Give the lines of the material verbatim, from the first line to the line with "have hu'w'_ne : u' ≠ w' := hu'w'.ne", including both.

#### Dataset extract ####

/-- **The square gadget.** For `0 < x < 1`, the core `GraphTP2At x` forces `Z_B(w,w') ≤ 1` for every
`B ≤ ℤ²` with finitely many non-isolated vertices and every edge `w w'` of `B` closing a lattice unit
square `w u u' w'` whose far corners `u, u'` are isolated in `B`. See the module docstring for the
proof. [folklore] -/
theorem pathKernel_le_one_of_graphTP2At {x : ℝ} (hx0 : 0 < x) (hx1 : x < 1) (h : GraphTP2At x)
    (B : SimpleGraph (Site 2)) (hB : B ≤ zdGraph 2) (hfin : B.support.Finite)
    {w w' u u' : Site 2} (hww' : B.Adj w w') (hwu : (zdGraph 2).Adj w u)
    (huu' : (zdGraph 2).Adj u u') (hu'w' : (zdGraph 2).Adj u' w')
    (hu : u ∉ B.support) (hu' : u' ∉ B.support) :
    pathKernel B x w w' ≤ 1 := by
  classical
  -- distinctness
  have hne : ∀ {a b : Site 2}, a ∈ B.support → b ∉ B.support → a ≠ b :=
    fun ha hb hab => hb (hab ▸ ha)
  have hwu_ne : w ≠ u := hwu.ne
  have huu'_ne : u ≠ u' := huu'.ne
  have hu'w'_ne : u' ≠ w' := hu'w'.ne
  have hww'_ne : w ≠ w' := hww'.ne
  have hwu'_ne : w ≠ u' := hne ⟨w', hww'⟩ hu'
  have hw'u_ne : w' ≠ u := hne ⟨w, hww'.symm⟩ hu
  -- no `B`-edges at `u`, `u'`
  have hBu : ∀ z, ¬ B.Adj u z := fun z hz => hu ⟨z, hz⟩
  have hBu' : ∀ z, ¬ B.Adj u' z := fun z hz => hu' ⟨z, hz⟩
  -- the gadget graph
  obtain ⟨H, hH⟩ : ∃ H : SimpleGraph (Site 2),
      H = B ⊔ SimpleGraph.edge w u ⊔ SimpleGraph.edge u u' ⊔ SimpleGraph.edge u' w' := ⟨_, rfl⟩
  have hHadj : ∀ a b, H.Adj a b ↔ B.Adj a b ∨ ((a = w ∧ b = u ∨ a = u ∧ b = w) ∧ a ≠ b) ∨
      ((a = u ∧ b = u' ∨ a = u' ∧ b = u) ∧ a ≠ b) ∨ ((a = u' ∧ b = w' ∨ a = w' ∧ b = u') ∧ a ≠ b) := by
    intro a b; rw [hH]; exact gadget_adj B w w' u u' a b
  have hle : B ≤ H := by rw [hH]; exact le_sup_left.trans (le_sup_left.trans le_sup_left)
  have hHzd : H ≤ zdGraph 2 := by
    rw [hH]
    refine sup_le (sup_le (sup_le hB ?_) ?_) ?_
    · exact (SimpleGraph.edge_le_iff _).2 (Or.inr hwu)
    · exact (SimpleGraph.edge_le_iff _).2 (Or.inr huu')
    · exact (SimpleGraph.edge_le_iff _).2 (Or.inr hu'w')
  -- adjacency facts in `H`
  have hHwu : H.Adj w u := (hHadj w u).2 (Or.inr (Or.inl ⟨Or.inl ⟨rfl, rfl⟩, hwu_ne⟩))
  have hHuu' : H.Adj u u' := (hHadj u u').2 (Or.inr (Or.inr (Or.inl ⟨Or.inl ⟨rfl, rfl⟩, huu'_ne⟩)))
  have hHu'w' : H.Adj u' w' := (hHadj u' w').2 (Or.inr (Or.inr (Or.inr ⟨Or.inl ⟨rfl, rfl⟩, hu'w'_ne⟩)))
  have hHww' : H.Adj w w' := hle hww'
  -- neighbourhoods of `u` and `u'` in `H`
  have hNu : ∀ z, H.Adj u z ↔ z = w ∨ z = u' := by
    intro z
    constructor
    · intro hz
      rcases (hHadj u z).1 hz with hz | ⟨h', -⟩ | ⟨h', -⟩ | ⟨h', -⟩
      · exact (hBu z hz).elim
      · rcases h' with ⟨h1, -⟩ | ⟨-, h2⟩
        · exact absurd h1.symm hwu_ne
        · exact Or.inl h2
      · rcases h' with ⟨-, h2⟩ | ⟨h1, -⟩
        · exact Or.inr h2
        · exact absurd h1 huu'_ne
      · rcases h' with ⟨h1, -⟩ | ⟨h1, -⟩
        · exact absurd h1 huu'_ne
        · exact absurd h1.symm hw'u_ne
    · rintro (rfl | rfl)
      · exact hHwu.symm
      · exact hHuu'
  have hNu' : ∀ z, H.Adj u' z ↔ z = u ∨ z = w' := by
    intro z
    constructor
    · intro hz
      rcases (hHadj u' z).1 hz with hz | ⟨h', -⟩ | ⟨h', -⟩ | ⟨h', -⟩
      · exact (hBu' z hz).elim
      · rcases h' with ⟨h1, -⟩ | ⟨h1, -⟩
        · exact absurd h1.symm hwu'_ne
        · exact absurd h1.symm huu'_ne
      · rcases h' with ⟨h1, -⟩ | ⟨-, h2⟩
        · exact absurd h1.symm huu'_ne
        · exact Or.inl h2
      · rcases h' with ⟨-, h2⟩ | ⟨h1, -⟩
        · exact Or.inr h2
        · exact absurd h1 hu'w'_ne
    · rintro (rfl | rfl)
      · exact hHuu'.symm
      · exact hHu'w'
  -- the vertex-deleted graphs `H - u`, `H - u'`
  set Hu := H.deleteEdges (H.incidenceSet u) with hHu_def
  set Hu' := H.deleteEdges (H.incidenceSet u') with hHu'_def
  have hHu_adj : ∀ a b, Hu.Adj a b ↔ H.Adj a b ∧ a ≠ u ∧ b ≠ u := deleteEdges_incidenceSet_adj H u
  have hHu'_adj : ∀ a b, Hu'.Adj a b ↔ H.Adj a b ∧ a ≠ u' ∧ b ≠ u' :=
    deleteEdges_incidenceSet_adj H u'
  -- `(H - u) - u' = B = (H - u') - u`
  have hHB : ∀ a b, H.Adj a b → a ≠ u → b ≠ u → a ≠ u' → b ≠ u' → B.Adj a b := by
    intro a b hab hau hbu hau' hbu'
    rcases (hHadj a b).1 hab with h' | ⟨h', -⟩ | ⟨h', -⟩ | ⟨h', -⟩
    · exact h'
    · rcases h' with ⟨-, h2⟩ | ⟨h1, -⟩
      · exact absurd h2 hbu
      · exact absurd h1 hau
    · rcases h' with ⟨h1, -⟩ | ⟨h1, -⟩
      · exact absurd h1 hau
      · exact absurd h1 hau'
    · rcases h' with ⟨h1, -⟩ | ⟨-, h2⟩
      · exact absurd h1 hau'
      · exact absurd h2 hbu'
  have hBH : ∀ a b, B.Adj a b → H.Adj a b ∧ a ≠ u ∧ b ≠ u ∧ a ≠ u' ∧ b ≠ u' := fun a b hab =>
    ⟨hle hab, hne ⟨b, hab⟩ hu, hne ⟨a, hab.symm⟩ hu, hne ⟨b, hab⟩ hu', hne ⟨a, hab.symm⟩ hu'⟩
  have hB1 : Hu.deleteEdges (Hu.incidenceSet u') = B := by
    ext a b
    rw [deleteEdges_incidenceSet_adj, hHu_adj]
    constructor
    · rintro ⟨⟨hab, hau, hbu⟩, hau', hbu'⟩
      exact hHB a b hab hau hbu hau' hbu'
    · intro hab
      obtain ⟨h1, h2, h3, h4, h5⟩ := hBH a b hab
      exact ⟨⟨h1, h2, h3⟩, h4, h5⟩
  have hB2 : Hu'.deleteEdges (Hu'.incidenceSet u) = B := by
    ext a b
    rw [deleteEdges_incidenceSet_adj, hHu'_adj]
    constructor
    · rintro ⟨⟨hab, hau', hbu'⟩, hau, hbu⟩
      exact hHB a b hab hau hbu hau' hbu'
    · intro hab
      obtain ⟨h1, h2, h3, h4, h5⟩ := hBH a b hab
      exact ⟨⟨h1, h4, h5⟩, h2, h3⟩
  -- neighbour sets
  have hN_u : H.neighborSet u = {w, u'} := by
    ext z
    rw [SimpleGraph.mem_neighborSet, hNu z, Set.mem_insert_iff, Set.mem_singleton_iff]
  have hN_u' : H.neighborSet u' = {u, w'} := by
    ext z
    rw [SimpleGraph.mem_neighborSet, hNu' z, Set.mem_insert_iff, Set.mem_singleton_iff]
  have hN_u'_Hu : Hu.neighborSet u' = {w'} := by
    ext z
    rw [SimpleGraph.mem_neighborSet, hHu_adj, hNu' z, Set.mem_singleton_iff]
    constructor
    · rintro ⟨hz | hz, -, hzu⟩
      · exact absurd hz hzu
      · exact hz
    · rintro rfl
      exact ⟨Or.inr rfl, huu'_ne.symm, hw'u_ne⟩
  have hN_u_Hu' : Hu'.neighborSet u = {w} := by
    ext z
    rw [SimpleGraph.mem_neighborSet, hHu'_adj, hNu z, Set.mem_singleton_iff]
    constructor
    · rintro ⟨hz | hz, -, hzu'⟩
      · exact hz
      · exact absurd hz hzu'
    · rintro rfl
      exact ⟨Or.inl rfl, huu'_ne, hwu'_ne⟩
  -- leaves: in `H - u` the only neighbour of `u'` is `w'`; in `H - u'` the only neighbour of `u` is `w`
  have hleaf_u' : ∀ z, Hu.Adj u' z → z = w' := fun z hz => by
    have hz' : z ∈ Hu.neighborSet u' := hz
    rwa [hN_u'_Hu, Set.mem_singleton_iff] at hz'
  have hleaf_u : ∀ z, Hu'.Adj u z → z = w := fun z hz => by
    have hz' : z ∈ Hu'.neighborSet u := hz
    rwa [hN_u_Hu', Set.mem_singleton_iff] at hz'
  -- the four gadget kernels in terms of `z = Z_B(w,w')`
  have hxle : 0 ≤ x := hx0.le
  set z := pathKernel B x w w' with hz_def
  have K1 : pathKernel H x u w = ENNReal.ofReal x * (1 + ENNReal.ofReal x * z) := by
    rw [pathKernel_firstStep_pair H x hxle hwu_ne.symm hwu'_ne hN_u, pathKernel_self,
      pathKernel_firstStep_single Hu x hxle hwu'_ne.symm hN_u'_Hu, hB1, pathKernel_comm B x w' w]
  have K2 : pathKernel H x u w' = ENNReal.ofReal x * (z + ENNReal.ofReal x) := by
    rw [pathKernel_firstStep_pair H x hxle hw'u_ne.symm hwu'_ne hN_u,
      pathKernel_eq_deleteVert_of_leaf Hu x hleaf_u' hwu'_ne hu'w'_ne.symm, hB1,
      pathKernel_firstStep_single Hu x hxle hu'w'_ne hN_u'_Hu, hB1, pathKernel_self, mul_one]
  have K3 : pathKernel H x u' w' = ENNReal.ofReal x * (ENNReal.ofReal x * z + 1) := by
    rw [pathKernel_firstStep_pair H x hxle hu'w'_ne hw'u_ne.symm hN_u',
      pathKernel_firstStep_single Hu' x hxle hw'u_ne.symm hN_u_Hu', hB2, pathKernel_self]
  have K4 : pathKernel H x u' w = ENNReal.ofReal x * (ENNReal.ofReal x + z) := by
    rw [pathKernel_firstStep_pair H x hxle hwu'_ne.symm hw'u_ne.symm hN_u',
      pathKernel_firstStep_single Hu' x hxle hwu_ne.symm hN_u_Hu', hB2, pathKernel_self, mul_one,
      pathKernel_eq_deleteVert_of_leaf Hu' x hleaf_u hw'u_ne hwu_ne, hB2, pathKernel_comm B x w' w]
  -- hypotheses of the core for the quadruple `(u, w, w', u')` of `H`
  have hHfin : H.support.Finite := by
    refine (hfin.union ((((Set.finite_singleton w').insert u').insert u).insert w)).subset ?_
    rintro a ⟨b, hab⟩
    rcases (hHadj a b).1 hab with h' | ⟨h', -⟩ | ⟨h', -⟩ | ⟨h', -⟩
    · exact Or.inl ⟨b, h'⟩
    · right; rcases h' with ⟨rfl, -⟩ | ⟨rfl, -⟩ <;> simp
    · right; rcases h' with ⟨rfl, -⟩ | ⟨rfl, -⟩ <;> simp
    · right; rcases h' with ⟨rfl, -⟩ | ⟨rfl, -⟩ <;> simp
  have hI : Interlaced H u w w' u' := by
    intro P Q
    obtain ⟨v, hadj, q, hq⟩ := SimpleGraph.Walk.exists_eq_cons_of_ne hwu'_ne.symm Q.1.reverse
    have hvQ : v ∈ Q.1.support := by
      have hmem : v ∈ Q.1.reverse.support := by
        rw [hq, SimpleGraph.Walk.support_cons]
        exact List.mem_cons_of_mem _ q.start_mem_support
      rwa [SimpleGraph.Walk.support_reverse, List.mem_reverse] at hmem
    rcases (hNu' v).1 hadj with rfl | rfl
    · exact ⟨_, P.1.start_mem_support, hvQ⟩
    · exact ⟨_, P.1.end_mem_support, hvQ⟩
  have hD1 : DisjointPaths H u w w' u' := by
    refine ⟨SimpleGraph.Path.singleton hHwu.symm, SimpleGraph.Path.singleton hHu'w'.symm, ?_⟩
    simp only [SimpleGraph.Path.singleton_coe, SimpleGraph.Walk.support_cons,
      SimpleGraph.Walk.support_nil]
    intro a ha hb
    simp only [List.mem_cons, List.not_mem_nil, or_false] at ha hb
    rcases ha with rfl | rfl <;> rcases hb with h | h
    exacts [hw'u_ne h.symm, huu'_ne h, hww'_ne h, hwu'_ne h]
  have hD2 : DisjointPaths H u u' w w' := by
    refine ⟨SimpleGraph.Path.singleton hHuu', SimpleGraph.Path.singleton hHww', ?_⟩
    simp only [SimpleGraph.Path.singleton_coe, SimpleGraph.Walk.support_cons,
      SimpleGraph.Walk.support_nil]
    intro a ha hb
    simp only [List.mem_cons, List.not_mem_nil, or_false] at ha hb
    rcases ha with rfl | rfl <;> rcases hb with h | h
    exacts [hwu_ne h.symm, hw'u_ne h.symm, hwu'_ne h.symm, hu'w'_ne h]
  -- apply the core and evaluate
  have key := h H hHzd hHfin u w w' u' hI hD1 hD2
  rw [pathKernel_comm H x w u', pathKernel_comm H x w' u', K1, K2, K3, K4] at key
  have hz_top : z ≠ ⊤ := pathKernel_ne_top hfin x w w'
  have hzζ : z = ENNReal.ofReal z.toReal := (ENNReal.ofReal_toReal hz_top).symm
  set ζ := z.toReal with hζ_def
  have hζ0 : 0 ≤ ζ := ENNReal.toReal_nonneg
  rw [hzζ] at key ⊢
  have e1 : ENNReal.ofReal x * (ENNReal.ofReal ζ + ENNReal.ofReal x) =
      ENNReal.ofReal (x * (ζ + x)) := by rw [← ENNReal.ofReal_add hζ0 hxle, ← ENNReal.ofReal_mul hxle]
  have e2 : ENNReal.ofReal x * (ENNReal.ofReal x + ENNReal.ofReal ζ) =
      ENNReal.ofReal (x * (x + ζ)) := by rw [← ENNReal.ofReal_add hxle hζ0, ← ENNReal.ofReal_mul hxle]
  have e3 : ENNReal.ofReal x * (1 + ENNReal.ofReal x * ENNReal.ofReal ζ) =
      ENNReal.ofReal (x * (1 + x * ζ)) := by
    rw [← ENNReal.ofReal_mul hxle, ← ENNReal.ofReal_one, ← ENNReal.ofReal_add zero_le_one
      (mul_nonneg hxle hζ0), ← ENNReal.ofReal_mul hxle]
  have e4 : ENNReal.ofReal x * (ENNReal.ofReal x * ENNReal.ofReal ζ + 1) =
      ENNReal.ofReal (x * (x * ζ + 1)) := by
    rw [← ENNReal.ofReal_mul hxle, ← ENNReal.ofReal_one, ← ENNReal.ofReal_add
      (mul_nonneg hxle hζ0) zero_le_one, ← ENNReal.ofReal_mul hxle]
  rw [e1, e2, e3, e4, ← ENNReal.ofReal_mul (mul_nonneg hxle (add_nonneg hζ0 hxle)),
    ← ENNReal.ofReal_mul (mul_nonneg hxle (add_nonneg zero_le_one (mul_nonneg hxle hζ0))),
    ENNReal.ofReal_le_ofReal_iff (by positivity)] at key
  -- `key : x (ζ + x) · x (x + ζ) ≤ x (1 + x ζ) · x (x ζ + 1)` over `ℝ`
  have eqL : x * (ζ + x) * (x * (x + ζ)) = x ^ 2 * (ζ + x) ^ 2 := by ring
  have eqR : x * (1 + x * ζ) * (x * (x * ζ + 1)) = x ^ 2 * (1 + x * ζ) ^ 2 := by ring
  rw [eqL, eqR] at key
  have h3 : (ζ + x) ^ 2 ≤ (1 + x * ζ) ^ 2 := le_of_mul_le_mul_left key (by positivity)
  have h4 : ζ + x ≤ 1 + x * ζ :=
    (pow_le_pow_iff_left₀ (by positivity) (by positivity) two_ne_zero).1 h3
  have h5 : ζ ≤ 1 := by nlinarith [h4, hx0, hx1]
  calc ENNReal.ofReal ζ ≤ ENNReal.ofReal 1 := ENNReal.ofReal_le_ofReal h5
    _ = 1 := ENNReal.ofReal_one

####

**Solution below**
/-- **The square gadget.** For `0 < x < 1`, the core `GraphTP2At x` forces `Z_B(w,w') ≤ 1` for every
`B ≤ ℤ²` with finitely many non-isolated vertices and every edge `w w'` of `B` closing a lattice unit
square `w u u' w'` whose far corners `u, u'` are isolated in `B`. See the module docstring for the
proof. [folklore] -/
theorem pathKernel_le_one_of_graphTP2At {x : ℝ} (hx0 : 0 < x) (hx1 : x < 1) (h : GraphTP2At x)
    (B : SimpleGraph (Site 2)) (hB : B ≤ zdGraph 2) (hfin : B.support.Finite)
    {w w' u u' : Site 2} (hww' : B.Adj w w') (hwu : (zdGraph 2).Adj w u)
    (huu' : (zdGraph 2).Adj u u') (hu'w' : (zdGraph 2).Adj u' w')
    (hu : u ∉ B.support) (hu' : u' ∉ B.support) :
    pathKernel B x w w' ≤ 1 := by
  classical
  -- distinctness
  have hne : ∀ {a b : Site 2}, a ∈ B.support → b ∉ B.support → a ≠ b :=
    fun ha hb hab => hb (hab ▸ ha)
  have hwu_ne : w ≠ u := hwu.ne
  have huu'_ne : u ≠ u' := huu'.ne
  have hu'w'_ne : u' ≠ w' := hu'w'.ne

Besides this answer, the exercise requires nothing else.